import Summits.KontsevichZagierPeriods.KontsevichZagierPeriods.Theses.AbelContraction
import Summits.KontsevichZagierPeriods.KontsevichZagierPeriods.Theorems.LiouvilleUnfoldingAyoubPiLocalKernelDimensionLadder
import Summits.KontsevichZagierPeriods.KontsevichZagierPeriods.Theorems.AbelContractionRealArcKernelSolidVolumes

/-!
# KontsevichZagierPeriods / AbelContraction — crux `RealArcKernel` (stmt-KontsevichZagierPeriods-12472),
# line `dimtwo_redirect`: the volume filtration RELATIVE TO A SUBGROUP `R ≥ KZ.relations`, every dimension
# (support file, lands `--supports`; registered sub-goal `sub_mem_of_solidPairs_dim`)

Line `dimtwo_redirect` reshaped the crux to `SolidVolumes₃ ∧ ReductionToDimensionTwo` and recorded the
tail in the solids currency (`RealArcKernelSolidVolumes`: `RedSolid₃`). The absolute graded principle is
already in the tree — `LiouvilleUnfolding.NilradicalCut.kzKernel_dim_le_iff_volumeConjecture_succ`
("Conjecture 1 for combinations of dimensions `≤ d` ⟺ the volume conjecture for compact bodies of
`ℝ^{d+1}`", both directions, Theorems/LiouvilleUnfoldingAyoubPiLocalKernelDimensionLadder.lean) with the
graded normal form `exists_isBounded_sub_mem_relations_of_mem_closure_dim_le`. What the reductions of
THIS route need is the same ladder RELATIVE to an arbitrary subgroup `R ≥ KZ.relations` (the shape of
`ReductionToDimensionOne` / `ReductionToDimensionTwo` / `RedSolid_D`), which is what this file adds, for
every `D = d + 1`. Write (in words only; nothing is defined)

* `VolSolid D` : equal-volume BOUNDED volume representations of dimension `D` are KZ-equivalent;
* `RedSolid D` : every `R ≥ KZ.relations` containing `[u] − [v]` for all such pairs contains `ker KZ.eval`.

Proved here, sorry-free, for every `d`:
* `sub_mem_of_solidPairs_dim` (registered sub-goal) — if `R ≥ KZ.relations` contains the equal-volume
  pairs of bounded solids of dimension `d + 1`, it contains `[r] − [r′]` for every equal-valued pair of
  representations of dimensions `≤ d`; `equivalent_of_volSolid` — the case `R = KZ.relations`;
* `mem_of_solidPairs_of_mem_closure` — **`RedSolid (d+1)` HOLDS on the part of `ker KZ.eval` generated in
  dimensions `≤ d`** (the provable core of every rung; what is open is exactly the inputs of dimension
  `> d`), from the tree's graded normal form;
* the ladder in this currency: `redSolid_mono` (`RedSolid (d+1) → RedSolid (d+2)`: tails get WEAKER
  going up), `volSolid_of_kontsevichZagierPeriods`, `redSolid_of_kontsevichZagierPeriods`,
  `kontsevichZagierPeriods_of_volSolid_of_redSolid` (for every `d` the summit is EXACTLY
  `VolSolid (d+1) ∧ RedSolid (d+1)`, as three implications), `redSolid_of_realArcKernel_dim`
  (`RealArcKernel → RedSolid (d+1)` for `d ≥ 1`: every such tail is NECESSARY for the crux) and
  `realArcKernel_of_volSolid_of_redSolid` (jointly SUFFICIENT).

Sources: M. Kontsevich, D. Zagier, *Periods* (2001), §1.2; J. Cresson, J. Viu-Sos (2022), §1;
J. Viu-Sos (2021), Cor. 2.3. Deliberately NOT here: any attack on a `VolSolid D` (`D ≥ 3`) or `RedSolid D`.
-/

noncomputable section

open Literature.NumberTheory.Transcendental
open Summit.KontsevichZagierPeriods.LiouvilleUnfolding.NilradicalCut
  (exists_isBounded_sub_mem_relations_of_mem_closure_dim_le)

namespace Summit.KontsevichZagierPeriods.AbelContraction.RealArcKernelVolumeFiltration

variable {d : ℕ}

/-- **`RedSolid (d+1)` holds on the part of the kernel generated in dimensions `≤ d`** (proved): if
`R ≥ KZ.relations` contains the equal-volume pairs of bounded solids of dimension `d + 1`, then it
contains every value-`0` `ℤ`-combination of representations of dimensions `≤ d` — graded normal form
`x ≡ [A] − [B]` (`exists_isBounded_sub_mem_relations_of_mem_closure_dim_le`), `vol A = vol B` by
soundness, `[A] − [B] ∈ R`. [cite: KontsevichZagier2001, §1.2 Conjecture 1] -/
theorem mem_of_solidPairs_of_mem_closure {R : AddSubgroup KZ.FormalRep} (hR : KZ.relations ≤ R)
    (hS : ∀ (u v : KZ.IntegralRep (d + 1)), (Bornology.IsBounded u.domain ∧ ∀ z ∈ u.domain, u.integrand z = 1) →
      (Bornology.IsBounded v.domain ∧ ∀ z ∈ v.domain, v.integrand z = 1) → u.value = v.value →
      KZ.of u - KZ.of v ∈ R)
    {x : KZ.FormalRep}
    (hx : x ∈ AddSubgroup.closure {y : KZ.FormalRep | ∃ (m : ℕ) (r : KZ.IntegralRep m), m ≤ d ∧ y = KZ.of r})
    (hx0 : KZ.eval x = 0) : x ∈ R := by
  obtain ⟨A, B, hAb, hBb, hA1, hB1, e⟩ := exists_isBounded_sub_mem_relations_of_mem_closure_dim_le hx
  have hker : KZ.eval (x - (KZ.of A - KZ.of B)) = 0 := KZ.eval_eq_zero_of_mem_relations e
  rw [map_sub, hx0, zero_sub, neg_eq_zero, KZ.eval_of_sub_of, sub_eq_zero] at hker
  have hAB : KZ.of A - KZ.of B ∈ R := hS A B ⟨hAb, hA1⟩ ⟨hBb, hB1⟩ hker
  have : x = (x - (KZ.of A - KZ.of B)) + (KZ.of A - KZ.of B) := by abel
  rw [this]
  exact R.add_mem (hR e) hAB

/-- **Equal-volume bounded solids of dimension `d + 1` control all pairs of dimensions `≤ d`, relative
to any `R ≥ KZ.relations`** (registered sub-goal `sub_mem_of_solidPairs_dim` of stmt-12472; `d = 2` is
`RealArcKernelSolidVolumes.sub_mem_of_solidPairs`): `[r] − [r′]` is a value-`0` combination generated in
dimensions `≤ d`. [cite: KontsevichZagier2001, §1.2 Conjecture 1] -/
theorem sub_mem_of_solidPairs_dim : ∀ {d : ℕ} {R : AddSubgroup KZ.FormalRep}, KZ.relations ≤ R → (∀ (u v : KZ.IntegralRep (d + 1)), (Bornology.IsBounded u.domain ∧ ∀ z ∈ u.domain, u.integrand z = 1) → (Bornology.IsBounded v.domain ∧ ∀ z ∈ v.domain, v.integrand z = 1) → u.value = v.value → KZ.of u - KZ.of v ∈ R) → ∀ ⦃n m : ℕ⦄, n ≤ d → m ≤ d → ∀ (r : KZ.IntegralRep n) (r' : KZ.IntegralRep m), r.value = r'.value → KZ.of r - KZ.of r' ∈ R := by
  intro d R hR hS n m hn hm r r' hv
  refine mem_of_solidPairs_of_mem_closure hR hS
    (sub_mem (AddSubgroup.subset_closure ⟨n, r, hn, rfl⟩) (AddSubgroup.subset_closure ⟨m, r', hm, rfl⟩)) ?_
  rw [KZ.eval_of_sub_of, hv, sub_self]

/-- **`VolSolid (d+1)` decides Conjecture 1 in dimensions `≤ d`** (the case `R = KZ.relations`; the
absolute statement with compact bodies and its converse by volume descent are
`NilradicalCut.kzKernel_dim_le_iff_volumeConjecture_succ`). [cite: CressonViusos2022, §1 p. 326] -/
theorem equivalent_of_volSolid
    (hS : ∀ (u v : KZ.IntegralRep (d + 1)), (Bornology.IsBounded u.domain ∧ ∀ z ∈ u.domain, u.integrand z = 1) →
      (Bornology.IsBounded v.domain ∧ ∀ z ∈ v.domain, v.integrand z = 1) → u.value = v.value →
      KZ.Equivalent u v)
    {n m : ℕ} (hn : n ≤ d) (hm : m ≤ d) (r : KZ.IntegralRep n) (r' : KZ.IntegralRep m)
    (hv : r.value = r'.value) : KZ.Equivalent r r' :=
  sub_mem_of_solidPairs_dim le_rfl hS hn hm r r' hv

/-! ## The ladder in the `RedSolid` currency -/

/-- **The tails get weaker going up**: `RedSolid (d+1) → RedSolid (d+2)` — equal-volume solid pairs of
dimension `d + 2` in `R` put all pairs of dimensions `≤ d + 1` in `R` (`sub_mem_of_solidPairs_dim`), in
particular the solid pairs of dimension `d + 1`. [cite: KontsevichZagier2001, §1.2 Conjecture 1] -/
theorem redSolid_mono
    (h : ∀ R : AddSubgroup KZ.FormalRep, KZ.relations ≤ R →
      (∀ (u v : KZ.IntegralRep (d + 1)), (Bornology.IsBounded u.domain ∧ ∀ z ∈ u.domain, u.integrand z = 1) →
        (Bornology.IsBounded v.domain ∧ ∀ z ∈ v.domain, v.integrand z = 1) → u.value = v.value →
        KZ.of u - KZ.of v ∈ R) →
      ∀ x : KZ.FormalRep, KZ.eval x = 0 → x ∈ R) :
    ∀ R : AddSubgroup KZ.FormalRep, KZ.relations ≤ R →
      (∀ (u v : KZ.IntegralRep (d + 2)), (Bornology.IsBounded u.domain ∧ ∀ z ∈ u.domain, u.integrand z = 1) →
        (Bornology.IsBounded v.domain ∧ ∀ z ∈ v.domain, v.integrand z = 1) → u.value = v.value →
        KZ.of u - KZ.of v ∈ R) →
      ∀ x : KZ.FormalRep, KZ.eval x = 0 → x ∈ R :=
  fun R hR hS x hx => h R hR (fun u v _ _ huv => sub_mem_of_solidPairs_dim hR hS le_rfl le_rfl u v huv) x hx

/-- **The summit implies every layer** `VolSolid (d+1)` (bounded solids are KZ-rational,
`RealArcKernelSolidVolumes.isRational_of_integrand_eq_one`). [cite: KontsevichZagier2001, §1.2 Conjecture 1] -/
theorem volSolid_of_kontsevichZagierPeriods (h : KontsevichZagierPeriods) :
    ∀ (u v : KZ.IntegralRep (d + 1)), (Bornology.IsBounded u.domain ∧ ∀ z ∈ u.domain, u.integrand z = 1) →
      (Bornology.IsBounded v.domain ∧ ∀ z ∈ v.domain, v.integrand z = 1) → u.value = v.value →
      KZ.Equivalent u v :=
  fun u v hu hv huv =>
    h u v (Summit.KontsevichZagierPeriods.AbelContraction.RealArcKernelSolidVolumes.isRational_of_integrand_eq_one u hu.2)
      (Summit.KontsevichZagierPeriods.AbelContraction.RealArcKernelSolidVolumes.isRational_of_integrand_eq_one v hv.2) huv

/-- **The summit implies every tail** `RedSolid (d+1)` (its kernel form: `ker eval = relations ≤ R`).
[cite: KontsevichZagier2001, §1.2 Conjecture 1] -/
theorem redSolid_of_kontsevichZagierPeriods (h : KontsevichZagierPeriods) :
    ∀ R : AddSubgroup KZ.FormalRep, KZ.relations ≤ R →
      (∀ (u v : KZ.IntegralRep (d + 1)), (Bornology.IsBounded u.domain ∧ ∀ z ∈ u.domain, u.integrand z = 1) →
        (Bornology.IsBounded v.domain ∧ ∀ z ∈ v.domain, v.integrand z = 1) → u.value = v.value →
        KZ.of u - KZ.of v ∈ R) →
      ∀ x : KZ.FormalRep, KZ.eval x = 0 → x ∈ R :=
  fun _ hR _ x hx => hR (kzKernelConjecture_iff_isRational.mpr h x hx)

/-- **Layer and tail of one dimension jointly give the summit**: `VolSolid (d+1) → RedSolid (d+1) →
KontsevichZagierPeriods` (at `R = KZ.relations` the layer makes the tail's hypothesis true; the tail
gives the kernel form, equivalent to the summit by `kzKernelConjecture_iff_isRational`). So for every
`d` the summit splits EXACTLY as `VolSolid (d+1) ∧ RedSolid (d+1)`. [cite: KontsevichZagier2001, §1.2 Conjecture 1] -/
theorem kontsevichZagierPeriods_of_volSolid_of_redSolid
    (hS : ∀ (u v : KZ.IntegralRep (d + 1)), (Bornology.IsBounded u.domain ∧ ∀ z ∈ u.domain, u.integrand z = 1) →
      (Bornology.IsBounded v.domain ∧ ∀ z ∈ v.domain, v.integrand z = 1) → u.value = v.value →
      KZ.Equivalent u v)
    (hRed : ∀ R : AddSubgroup KZ.FormalRep, KZ.relations ≤ R →
      (∀ (u v : KZ.IntegralRep (d + 1)), (Bornology.IsBounded u.domain ∧ ∀ z ∈ u.domain, u.integrand z = 1) →
        (Bornology.IsBounded v.domain ∧ ∀ z ∈ v.domain, v.integrand z = 1) → u.value = v.value →
        KZ.of u - KZ.of v ∈ R) →
      ∀ x : KZ.FormalRep, KZ.eval x = 0 → x ∈ R) : KontsevichZagierPeriods :=
  kzKernelConjecture_iff_isRational.mp fun x hx => hRed KZ.relations le_rfl hS x hx

/-- **Every tail from dimension `2` on is NECESSARY for the crux**: `RealArcKernel → RedSolid (d+1)` for
`1 ≤ d` — solid pairs of dimension `d + 1 ≥ 2` in `R` put the one-dimensional pairs in `R`
(`sub_mem_of_solidPairs_dim`), and the landed `reductionToDimensionOne_of_realArcKernel` (p143402)
puts `ker KZ.eval` in `R`. [cite: KontsevichZagier2001, §1.2 Conjecture 1] -/
theorem redSolid_of_realArcKernel_dim (hd : 1 ≤ d)
    (h : Summit.KontsevichZagierPeriods.KontsevichZagierPeriods.Theses.AbelContraction.RealArcKernel) :
    ∀ R : AddSubgroup KZ.FormalRep, KZ.relations ≤ R →
      (∀ (u v : KZ.IntegralRep (d + 1)), (Bornology.IsBounded u.domain ∧ ∀ z ∈ u.domain, u.integrand z = 1) →
        (Bornology.IsBounded v.domain ∧ ∀ z ∈ v.domain, v.integrand z = 1) → u.value = v.value →
        KZ.of u - KZ.of v ∈ R) →
      ∀ x : KZ.FormalRep, KZ.eval x = 0 → x ∈ R :=
  fun R hR hS x hx =>
    Summit.KontsevichZagierPeriods.AbelContraction.RealArcKernelStrength.reductionToDimensionOne_of_realArcKernel
      h R hR (fun r r' hv => sub_mem_of_solidPairs_dim hR hS hd hd r r' hv) x hx

/-- **Layer and tail of one dimension jointly give the crux** (through the summit,
`realArcKernel_of_kontsevichZagierPeriods`). [cite: KontsevichZagier2001, §1.2 Conjecture 1] -/
theorem realArcKernel_of_volSolid_of_redSolid
    (hS : ∀ (u v : KZ.IntegralRep (d + 1)), (Bornology.IsBounded u.domain ∧ ∀ z ∈ u.domain, u.integrand z = 1) →
      (Bornology.IsBounded v.domain ∧ ∀ z ∈ v.domain, v.integrand z = 1) → u.value = v.value →
      KZ.Equivalent u v)
    (hRed : ∀ R : AddSubgroup KZ.FormalRep, KZ.relations ≤ R →
      (∀ (u v : KZ.IntegralRep (d + 1)), (Bornology.IsBounded u.domain ∧ ∀ z ∈ u.domain, u.integrand z = 1) →
        (Bornology.IsBounded v.domain ∧ ∀ z ∈ v.domain, v.integrand z = 1) → u.value = v.value →
        KZ.of u - KZ.of v ∈ R) →
      ∀ x : KZ.FormalRep, KZ.eval x = 0 → x ∈ R) :
    Summit.KontsevichZagierPeriods.KontsevichZagierPeriods.Theses.AbelContraction.RealArcKernel :=
  Summit.KontsevichZagierPeriods.AbelContraction.RealArcKernelStrength.realArcKernel_of_kontsevichZagierPeriods
    (kontsevichZagierPeriods_of_volSolid_of_redSolid hS hRed)

end Summit.KontsevichZagierPeriods.AbelContraction.RealArcKernelVolumeFiltration

end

*****

» TO DO
Please retype the listing word for word, from its first line through the line containing "and recorded the", and add nothing else.

» TASK RESPONSE
import Summits.KontsevichZagierPeriods.KontsevichZagierPeriods.Theses.AbelContraction
import Summits.KontsevichZagierPeriods.KontsevichZagierPeriods.Theorems.LiouvilleUnfoldingAyoubPiLocalKernelDimensionLadder
import Summits.KontsevichZagierPeriods.KontsevichZagierPeriods.Theorems.AbelContractionRealArcKernelSolidVolumes

/-!
# KontsevichZagierPeriods / AbelContraction — crux `RealArcKernel` (stmt-KontsevichZagierPeriods-12472),
# line `dimtwo_redirect`: the volume filtration RELATIVE TO A SUBGROUP `R ≥ KZ.relations`, every dimension
# (support file, lands `--supports`; registered sub-goal `sub_mem_of_solidPairs_dim`)

Line `dimtwo_redirect` reshaped the crux to `SolidVolumes₃ ∧ ReductionToDimensionTwo` and recorded the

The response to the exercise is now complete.